The torque-speed curve for *BOTH* an AC drive and a DC drive looks like
this:

torque
  |__________
  |          \
  |           \
  |            \
  |             \
  |______________\____speed

The flat portion is when the controller is in current limit; fixed
current = fixed torque. The falling portion is when the controller comes
out of current limit, and battery voltage is limiting torque.

If the peak torque is high enough to spin the wheels, and the top speed
is high enough to reach your maximum desired road speed, then the
motor+controller is "big" enough to work without a transmission. A
single gear ratio can satisfy both your max torque and max speed needs.

If you pick a smaller motor+controller, its max torque and/or max speed
capability is less. But, you can boost the torque at low speeds with a
transmission.

torque
  |____low gear
  |    \
  |_____\______high gear
  |      \     \
  |       \     \
  |________\_____\____speed

Obviously, the peak horsepower isn't as high; but you have the same
torque (hill-climbing and accelleration capability) at low speeds, and
the same top speed as the more expensive motor+controller without a
transmission.

Or, you can look at it from a horsepower point of view.

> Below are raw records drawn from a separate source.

import Summits.HodgeConjecture.HodgeConjecture.Theorems.VHCAbelianSchemesRoadSecantQuotientAnchorLevelTransferDefs
import Summits.HodgeConjecture.HodgeConjecture.Theorems.VHCAbelianSchemesRoadTwistedDoorPrimeIsoRespects
import Literature.AlgebraicGeometry.HodgeTheory.HardLefschetzNFoldHolds
import HarnessLib

/-!
# Road b02 (`VHCAbelianSchemesRoad`, D-0059) — the G1 node RESTRICTED TO PINNED TARGETS (`SecantQuotientPinnedAnchorLevelTransfer63 𝒪`, «G1♭»):
# node ⟺ G1♭ ∧ G3 with NO side hypothesis; what G1 says beyond G1♭ (an envelope statement about special level structures, not about carriers);
# pin-scaling and chart-transport invariance of carried-ness; and the reduction of G1♭ to pairs of secant–quotient DATA at their identity charts
# (definitions and fact-free glue; lane R, crux `SemiregularSheafRepresentativesTwPrimeAtDiag`, item stmt-HodgeConjecture-20707, skeleton v3.3)

research route conditional on HC_CM; not a corollary; Q11.4-sentence-2 already refuted in dim ≥ 3.

DEFINITIONS AND FACT-FREE GLUE ONLY (`HC_CM` nowhere; nothing asserted; helper under the registered stub `stub_residual_63_secantQuotientPinnedPrime`,
director-hodge rulings R10.4 (2) ∕ R10.5 (3)(iii): «G1's first special-anchor closedness case — paper statement first as one typed ∀-lemma»). The G1 node
of `…SecantQuotientAnchorLevelTransferDefs` (p561877) quantifies its TARGET anchor `(X, θ)` over the carriers' envelope `Markman2025.IsSecantQuotientAnchorWith d`
(any genus-3 curve, any pair of disjoint cyclic subgroups of order `d+1`, any chart, any pin — NO general position, any `d`), but concludes with a
PINNED-served class `w ∈ 𝔖^pin X θ`, whose witnesses are `SecantQuotientDatum`s (Lemma 9.3.1's general position, `d` even `≥ 4`, the polarisation ∕
ample-line ∕ hyperbolicity clauses). So G1 = TWO statements of different nature: (α) at every level-`d` anchor that IS pinned, carried-ness transfers
(«G1♭», THIS file's node — the closedness content proper); (β) every level-`d` anchor of a seeded level is pinned at all — an ENVELOPE statement about
SPECIAL LEVEL STRUCTURES (translates `τ_{g₁+g₂}(Θ)` not in general position) that has nothing to do with carriers (§3: G1 ⟺ G1♭ ∧ (β)). The node of
ring2-b03x (`SecantQuotientWeilDirectionTransfer63`) only ever applies G1 at targets carrying a pinned-served class, so **node ⟺ G1♭ ∧ G3 EXACTLY** (§2; the
`hne` side hypothesis of p561877's `levelTransfer63_of_weilDirectionTransfer63` disappears), and the stub junction runs from G1♭ (§2). §4–§5: the
`∃`-clause «some rational pinned-served class is `𝒪`-carried at `(X, θ)`» is INVARIANT under rescaling the pin `θ ↦ q·θ`, `q ∈ ℚˣ` (`carriedClasses_smul_iff`,
`IsSecantQuotientWeilClassAtPinned.ratSmul`) and under re-charting along isomorphisms for doors that respect isomorphisms (`carriedClasses_map_of_respectsIso`; the
primed door does: `twistedDoorPrime_respectsIso`, ring2-b06 g120), so §6: **G1♭ ⟺ its restriction to pairs of DATA `(D, D′)` at their identity charts
`(D.Y.X, h_Y(θ₀))`** (`SecantQuotientDatumLevelTransfer63`; `pinnedLevelTransfer63_iff_datum`), i.e. G1's content lives on the (curve, theta divisor, level
pair) moduli, level by level — where, reading arXiv:2502.03415 §9 as a ∀-statement (non-hyperelliptic `C` + Lemma 9.3.1's general position = every
hypothesis of §9.1–9.3; Noether's theorem for the non-hyperelliptic curve enters Prop. «obstruction map has rank 6» and hence Lemma 9.3.11), the ONLY anchors
not served by print's construction are those of HYPERELLIPTIC curves: G1♭ = [print in ∀-form, citation-expected] ∧ [closedness across the hyperelliptic
divisor of the level family] (the typed split waits for a `Jacobian.IsHyperelliptic` predicate in `Literature/`; evidence memo of this seat).

Nothing here says G1, G1♭, (β), G3, the node, L1″, any stub ∕ cell ∕ rung ∕ crux, K-SR♭∃, VHC, `HC_AV`, `HC_CM` or HC holds.
References: [cite: Markman2025SecantWeil, §1.3 (p. 5), §1.5 (p. 7), Thm. 1.4.1 (item 4), Thm. 1.5.1, §9.1 Lemma 9.1.2 ∕ 9.1.4, §9.2 Prop. 9.2.2, §9.3 Lemma 9.3.1 and
Lemma 9.3.11] [cite: BuchweitzFlenner2003, §5 Thm. 5.1] [cite: Bloch1972Semiregularity, Remark (7.5)] [cite: vanGeemen1994HodgeAV, Lemma 5.2 and 5.4]
[cite: Lange2023AbelianVarietiesComplex, §2.1.1 (p. 68)] [cite: VoisinHodgeI2002, Thm. 6.25] [cite: HatcherAT2002, Prop. 3.10].
-/

noncomputable section

open CategoryTheory CategoryTheory.Limits AlgebraicGeometry Topology

namespace Summit.HodgeConjecture.HodgeConjecture.Ring2.SemiregularRepresentatives

set_option linter.dupNamespace false -- the cell's namespace repeats the summit name, as in every `Ring2*` file
/-- **Claw decomposition with a tracked pair.**  `z` isolated in `M' ∪ u₀`, `z, a, b, c` distinct, `P, Q` blind to `za, zb, zc`.  On the
fibre `({za,zb,zc} ∪ M', u₀)`, counting only configurations CONTAINING `za`:
`#(Fo ∩ ({za ∈ ω} ∩ P), Fo ∩ Q) = #'(Fo ∩ S_abc ∩ P, Fo ∩ Q) + #'(Fo ∩ S_ab ∩ P, Fo ∩ Q) + #'(Fo ∩ S_ac ∩ P, Fo ∩ Q) + #'(Fo ∩ P, Fo ∩ S_bc ∩ Q)`
(`#'` on `(M', u₀)`; the cells `{za,zb,zc}`, `{za,zb}`, `{za,zc}`, `{za}`). [cite: Linusson2011, Prop. 2.6] [cite: Grimmett2006, §1.5 (p. 13)] -/
theorem fibreCount_forest_claw_decomp_mem (hz : ∀ g ∈ M' ∪ u₀, z ∉ g) (hza : z ≠ a) (hzb : z ≠ b) (hzc : z ≠ c)
    (hab : a ≠ b) (hac : a ≠ c) (hbc : b ≠ c)
    (hPa : ∀ ω, insert s(z, a) ω ∈ P ↔ ω ∈ P) (hPb : ∀ ω, insert s(z, b) ω ∈ P ↔ ω ∈ P) (hPc : ∀ ω, insert s(z, c) ω ∈ P ↔ ω ∈ P)
    (hQb : ∀ ω, insert s(z, b) ω ∈ Q ↔ ω ∈ Q) (hQc : ∀ ω, insert s(z, c) ω ∈ Q ↔ ω ∈ Q) :
    fibreCount (insert s(z, a) (insert s(z, b) (insert s(z, c) M'))) u₀ (forestEv V ∩ ({ω | s(z, a) ∈ ω} ∩ P)) (forestEv V ∩ Q) =
      fibreCount M' u₀ (forestEv V ∩ {ω | ¬ (openGraph ω).Reachable a b ∧ ¬ (openGraph ω).Reachable a c ∧
          ¬ (openGraph ω).Reachable b c} ∩ P) (forestEv V ∩ Q) +
      fibreCount M' u₀ (forestEv V ∩ {ω | ¬ (openGraph ω).Reachable a b} ∩ P) (forestEv V ∩ Q) +
      fibreCount M' u₀ (forestEv V ∩ {ω | ¬ (openGraph ω).Reachable a c} ∩ P) (forestEv V ∩ Q) +
      fibreCount M' u₀ (forestEv V ∩ P) (forestEv V ∩ {ω | ¬ (openGraph ω).Reachable b c} ∩ Q) := by
  have hza' : s(z, a) ∉ insert s(z, b) (insert s(z, c) M') := by
    simp only [mem_insert_iff, not_or]
    exact ⟨fun h => hab (Sym2.congr_right.1 h), fun h => hac (Sym2.congr_right.1 h), fun h => hz _ (Or.inl h) (Sym2.mem_mk_left _ _)⟩
  have hzb' : s(z, b) ∉ insert s(z, c) M' := by
    simp only [mem_insert_iff, not_or]
    exact ⟨fun h => hbc (Sym2.congr_right.1 h), fun h => hz _ (Or.inl h) (Sym2.mem_mk_left _ _)⟩
  have hzc' : s(z, c) ∉ M' := fun h => hz _ (Or.inl h) (Sym2.mem_mk_left _ _)
  have hiso : ∀ {ω : BondConfig V}, ω \ M' = u₀ → (∀ g ∈ ω, z ∉ g) ∧ (∀ g ∈ ω ∆ M', z ∉ g) := fun {ω} hω =>
    ⟨fun g hg => hz g ((subset_union_of_fibre hω).1 hg), fun g hg => hz g ((subset_union_of_fibre hω).2 hg)⟩
  rw [fibreCount_insert_one hza', fibreCount_insert_one hzb', fibreCount_insert_one hzb', fibreCount_insert_one hzc',
    fibreCount_insert_one hzc', fibreCount_insert_one hzc', fibreCount_insert_one hzc']
  have pack : ∀ {ξ : BondConfig V}, (∀ g ∈ ξ, z ∉ g) →
      (s(z, a) ∉ ξ ∧ s(z, b) ∉ ξ ∧ s(z, c) ∉ ξ) ∧
      ((IsForestCfg (insert s(z, a) (insert s(z, b) (insert s(z, c) ξ))) ↔ IsForestCfg ξ ∧ ¬ (openGraph ξ).Reachable a b ∧
          ¬ (openGraph ξ).Reachable a c ∧ ¬ (openGraph ξ).Reachable b c) ∧
        (IsForestCfg (insert s(z, a) (insert s(z, b) ξ)) ↔ IsForestCfg ξ ∧ ¬ (openGraph ξ).Reachable a b) ∧
        (IsForestCfg (insert s(z, a) (insert s(z, c) ξ)) ↔ IsForestCfg ξ ∧ ¬ (openGraph ξ).Reachable a c) ∧
        (IsForestCfg (insert s(z, b) (insert s(z, c) ξ)) ↔ IsForestCfg ξ ∧ ¬ (openGraph ξ).Reachable b c) ∧
        (IsForestCfg (insert s(z, a) ξ) ↔ IsForestCfg ξ) ∧ (IsForestCfg (insert s(z, b) ξ) ↔ IsForestCfg ξ) ∧
        (IsForestCfg (insert s(z, c) ξ) ↔ IsForestCfg ξ)) := by
    intro ξ hξ
    refine ⟨⟨notMem_of_isolated hξ a, notMem_of_isolated hξ b, notMem_of_isolated hξ c⟩, ?_, ?_, ?_, ?_,
      isForestCfg_insert_of_isolated hξ hza, isForestCfg_insert_of_isolated hξ hzb, isForestCfg_insert_of_isolated hξ hzc⟩
    · rw [isForestCfg_insert_three_of_isolated hξ hzb hza hzc hab.symm hbc hac, SimpleGraph.reachable_comm (u := b) (v := a)]
      tauto
    · rw [isForestCfg_insert_two_of_isolated hξ hzb hza hab.symm, SimpleGraph.reachable_comm]
    · rw [isForestCfg_insert_two_of_isolated hξ hzc hza hac.symm, SimpleGraph.reachable_comm]
    · rw [isForestCfg_insert_two_of_isolated hξ hzc hzb hbc.symm, SimpleGraph.reachable_comm]
  have hab' : s(z, a) ≠ s(z, b) := fun h => hab (Sym2.congr_right.1 h)
  have hac' : s(z, a) ≠ s(z, c) := fun h => hac (Sym2.congr_right.1 h)
  have hbc' : s(z, b) ≠ s(z, c) := fun h => hbc (Sym2.congr_right.1 h)
  -- the four live cells (containing `za`)
  have e1 : fibreCount M' u₀
      ({ω | s(z, c) ∉ ω} ∩ {ω | insert s(z, c) ω ∈ {ω | s(z, b) ∉ ω} ∩ {ω | insert s(z, b) ω ∈ {ω | s(z, a) ∉ ω} ∩
        {ω | insert s(z, a) ω ∈ forestEv V ∩ ({ω | s(z, a) ∈ ω} ∩ P)}}})
      ({ω | s(z, c) ∉ ω} ∩ ({ω | s(z, b) ∉ ω} ∩ ({ω | s(z, a) ∉ ω} ∩ (forestEv V ∩ Q)))) =
      fibreCount M' u₀ (forestEv V ∩ {ω | ¬ (openGraph ω).Reachable a b ∧ ¬ (openGraph ω).Reachable a c ∧
          ¬ (openGraph ω).Reachable b c} ∩ P) (forestEv V ∩ Q) :=
    fibreCount_congr_fibre _ _ fun ω hω => by
      obtain ⟨⟨n1, n2, n3⟩, f3, fab, fac, fbc, fa, fb, fc⟩ := pack (hiso hω).1
      obtain ⟨⟨m1, m2, m3⟩, g3, gab, gac, gbc, ga, gb, gc⟩ := pack (hiso hω).2
      simp only [mem_inter_iff, mem_setOf_eq, forestEv, mem_insert_iff, hab', hac', hbc', n1, n2, n3, m1, m2, m3, f3,
        hPa, hPb, hPc, not_false_eq_true, true_and, false_or, true_or]
  have e2 : fibreCount M' u₀
      ({ω | s(z, c) ∉ ω} ∩ ({ω | s(z, b) ∉ ω} ∩ {ω | insert s(z, b) ω ∈ {ω | s(z, a) ∉ ω} ∩
        {ω | insert s(z, a) ω ∈ forestEv V ∩ ({ω | s(z, a) ∈ ω} ∩ P)}}))
      ({ω | s(z, c) ∉ ω} ∩ {ω | insert s(z, c) ω ∈ {ω | s(z, b) ∉ ω} ∩ ({ω | s(z, a) ∉ ω} ∩ (forestEv V ∩ Q))}) =
      fibreCount M' u₀ (forestEv V ∩ {ω | ¬ (openGraph ω).Reachable a b} ∩ P) (forestEv V ∩ Q) :=
    fibreCount_congr_fibre _ _ fun ω hω => by
      obtain ⟨⟨n1, n2, n3⟩, f3, fab, fac, fbc, fa, fb, fc⟩ := pack (hiso hω).1
      obtain ⟨⟨m1, m2, m3⟩, g3, gab, gac, gbc, ga, gb, gc⟩ := pack (hiso hω).2
      simp only [mem_inter_iff, mem_setOf_eq, forestEv, mem_insert_iff, hab', hac', hbc', n1, n2, n3, m1, m2, m3, fab, gc,
        hPa, hPb, hQc, not_false_eq_true, true_and, false_or, true_or]
  have e3 : fibreCount M' u₀
      ({ω | s(z, c) ∉ ω} ∩ {ω | insert s(z, c) ω ∈ {ω | s(z, b) ∉ ω} ∩ ({ω | s(z, a) ∉ ω} ∩
        {ω | insert s(z, a) ω ∈ forestEv V ∩ ({ω | s(z, a) ∈ ω} ∩ P)})})
      ({ω | s(z, c) ∉ ω} ∩ ({ω | s(z, b) ∉ ω} ∩ {ω | insert s(z, b) ω ∈ {ω | s(z, a) ∉ ω} ∩ (forestEv V ∩ Q)})) =
      fibreCount M' u₀ (forestEv V ∩ {ω | ¬ (openGraph ω).Reachable a c} ∩ P) (forestEv V ∩ Q) :=
    fibreCount_congr_fibre _ _ fun ω hω => by
      obtain ⟨⟨n1, n2, n3⟩, f3, fab, fac, fbc, fa, fb, fc⟩ := pack (hiso hω).1
      obtain ⟨⟨m1, m2, m3⟩, g3, gab, gac, gbc, ga, gb, gc⟩ := pack (hiso hω).2
      simp only [mem_inter_iff, mem_setOf_eq, forestEv, mem_insert_iff, hab', hac', hbc', n1, n2, n3, m1, m2, m3, fac, gb,
        hPa, hPc, hQb, not_false_eq_true, true_and, false_or, true_or]
  have e4 : fibreCount M' u₀
      ({ω | s(z, c) ∉ ω} ∩ ({ω | s(z, b) ∉ ω} ∩ ({ω | s(z, a) ∉ ω} ∩ {ω | insert s(z, a) ω ∈ forestEv V ∩ ({ω | s(z, a) ∈ ω} ∩ P)})))
      ({ω | s(z, c) ∉ ω} ∩ {ω | insert s(z, c) ω ∈ {ω | s(z, b) ∉ ω} ∩ {ω | insert s(z, b) ω ∈ {ω | s(z, a) ∉ ω} ∩ (forestEv V ∩ Q)}}) =
      fibreCount M' u₀ (forestEv V ∩ P) (forestEv V ∩ {ω | ¬ (openGraph ω).Reachable b c} ∩ Q) :=
    fibreCount_congr_fibre _ _ fun ω hω => by
      obtain ⟨⟨n1, n2, n3⟩, f3, fab, fac, fbc, fa, fb, fc⟩ := pack (hiso hω).1
      obtain ⟨⟨m1, m2, m3⟩, g3, gab, gac, gbc, ga, gb, gc⟩ := pack (hiso hω).2
      simp only [mem_inter_iff, mem_setOf_eq, forestEv, mem_insert_iff, hab', hac', hbc', n1, n2, n3, m1, m2, m3, fa, gbc,
        hPa, hQb, hQc, not_false_eq_true, true_and, false_or, true_or]
  -- the four dead cells (partner would contain `za`)
  have e5 : fibreCount M' u₀
      ({ω | s(z, c) ∉ ω} ∩ {ω | insert s(z, c) ω ∈ {ω | s(z, b) ∉ ω} ∩ {ω | insert s(z, b) ω ∈ {ω | s(z, a) ∉ ω} ∩
        (forestEv V ∩ ({ω | s(z, a) ∈ ω} ∩ P))}})
      ({ω | s(z, c) ∉ ω} ∩ ({ω | s(z, b) ∉ ω} ∩ ({ω | s(z, a) ∉ ω} ∩ {ω | insert s(z, a) ω ∈ forestEv V ∩ Q}))) = 0 :=
    fibreCount_eq_zero_of_left _ _ (by
      rw [Set.eq_empty_iff_forall_notMem]
      intro ω hω
      simp only [mem_inter_iff, mem_setOf_eq, mem_insert_iff, hab', hac', false_or] at hω
      tauto) _
  have e6 : fibreCount M' u₀
      ({ω | s(z, c) ∉ ω} ∩ ({ω | s(z, b) ∉ ω} ∩ {ω | insert s(z, b) ω ∈ {ω | s(z, a) ∉ ω} ∩ (forestEv V ∩ ({ω | s(z, a) ∈ ω} ∩ P))}))
      ({ω | s(z, c) ∉ ω} ∩ {ω | insert s(z, c) ω ∈ {ω | s(z, b) ∉ ω} ∩ ({ω | s(z, a) ∉ ω} ∩ {ω | insert s(z, a) ω ∈ forestEv V ∩ Q})}) = 0 :=
    fibreCount_eq_zero_of_left _ _ (by
      rw [Set.eq_empty_iff_forall_notMem]
      intro ω hω
      simp only [mem_inter_iff, mem_setOf_eq, mem_insert_iff, hab', false_or] at hω
      tauto) _
  have e7 : fibreCount M' u₀
      ({ω | s(z, c) ∉ ω} ∩ {ω | insert s(z, c) ω ∈ {ω | s(z, b) ∉ ω} ∩ ({ω | s(z, a) ∉ ω} ∩ (forestEv V ∩ ({ω | s(z, a) ∈ ω} ∩ P)))})
      ({ω | s(z, c) ∉ ω} ∩ ({ω | s(z, b) ∉ ω} ∩ {ω | insert s(z, b) ω ∈ {ω | s(z, a) ∉ ω} ∩ {ω | insert s(z, a) ω ∈ forestEv V ∩ Q}})) = 0 :=
    fibreCount_eq_zero_of_left _ _ (by
      rw [Set.eq_empty_iff_forall_notMem]
      intro ω hω
      simp only [mem_inter_iff, mem_setOf_eq, mem_insert_iff, hac', false_or] at hω
      tauto) _
  have e8 : fibreCount M' u₀
      ({ω | s(z, c) ∉ ω} ∩ ({ω | s(z, b) ∉ ω} ∩ ({ω | s(z, a) ∉ ω} ∩ (forestEv V ∩ ({ω | s(z, a) ∈ ω} ∩ P)))))
      ({ω | s(z, c) ∉ ω} ∩ {ω | insert s(z, c) ω ∈ {ω | s(z, b) ∉ ω} ∩ {ω | insert s(z, b) ω ∈ {ω | s(z, a) ∉ ω} ∩
        {ω | insert s(z, a) ω ∈ forestEv V ∩ Q}}}) = 0 :=
    fibreCount_eq_zero_of_left _ _ (by
      rw [Set.eq_empty_iff_forall_notMem]
      intro ω hω
      simp only [mem_inter_iff, mem_setOf_eq] at hω
      tauto) _
  rw [e1, e2, e3, e4, e5, e6, e7, e8]
  omega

Horsepower is
torque times speed, so the horsepower curve for the large single-speed
motor+controller looks like this:

horsepower
  |         _
  |        / \
  |      /    \
  |    /       \
  |  /          \
  |/_____________\____speed

And a 2-speed transmission and smaller motor+controller horsepower curve
looks like this:

horsepower
  |
  | low gear
  |   _     _high gear
  |  / \   / \
  | /   \/     \
  |/___/_\_______\____speed

The smaller motor+controller+transmission delivers less peak horsepower,
but delivers its smaller horsepower over a wider range. In fact, an
ideal infinitely variable transmission would deliver constant horsepower
over a wide range, so a smaller motor+controller+transmission would
outperform a larger single-speed motor+controller.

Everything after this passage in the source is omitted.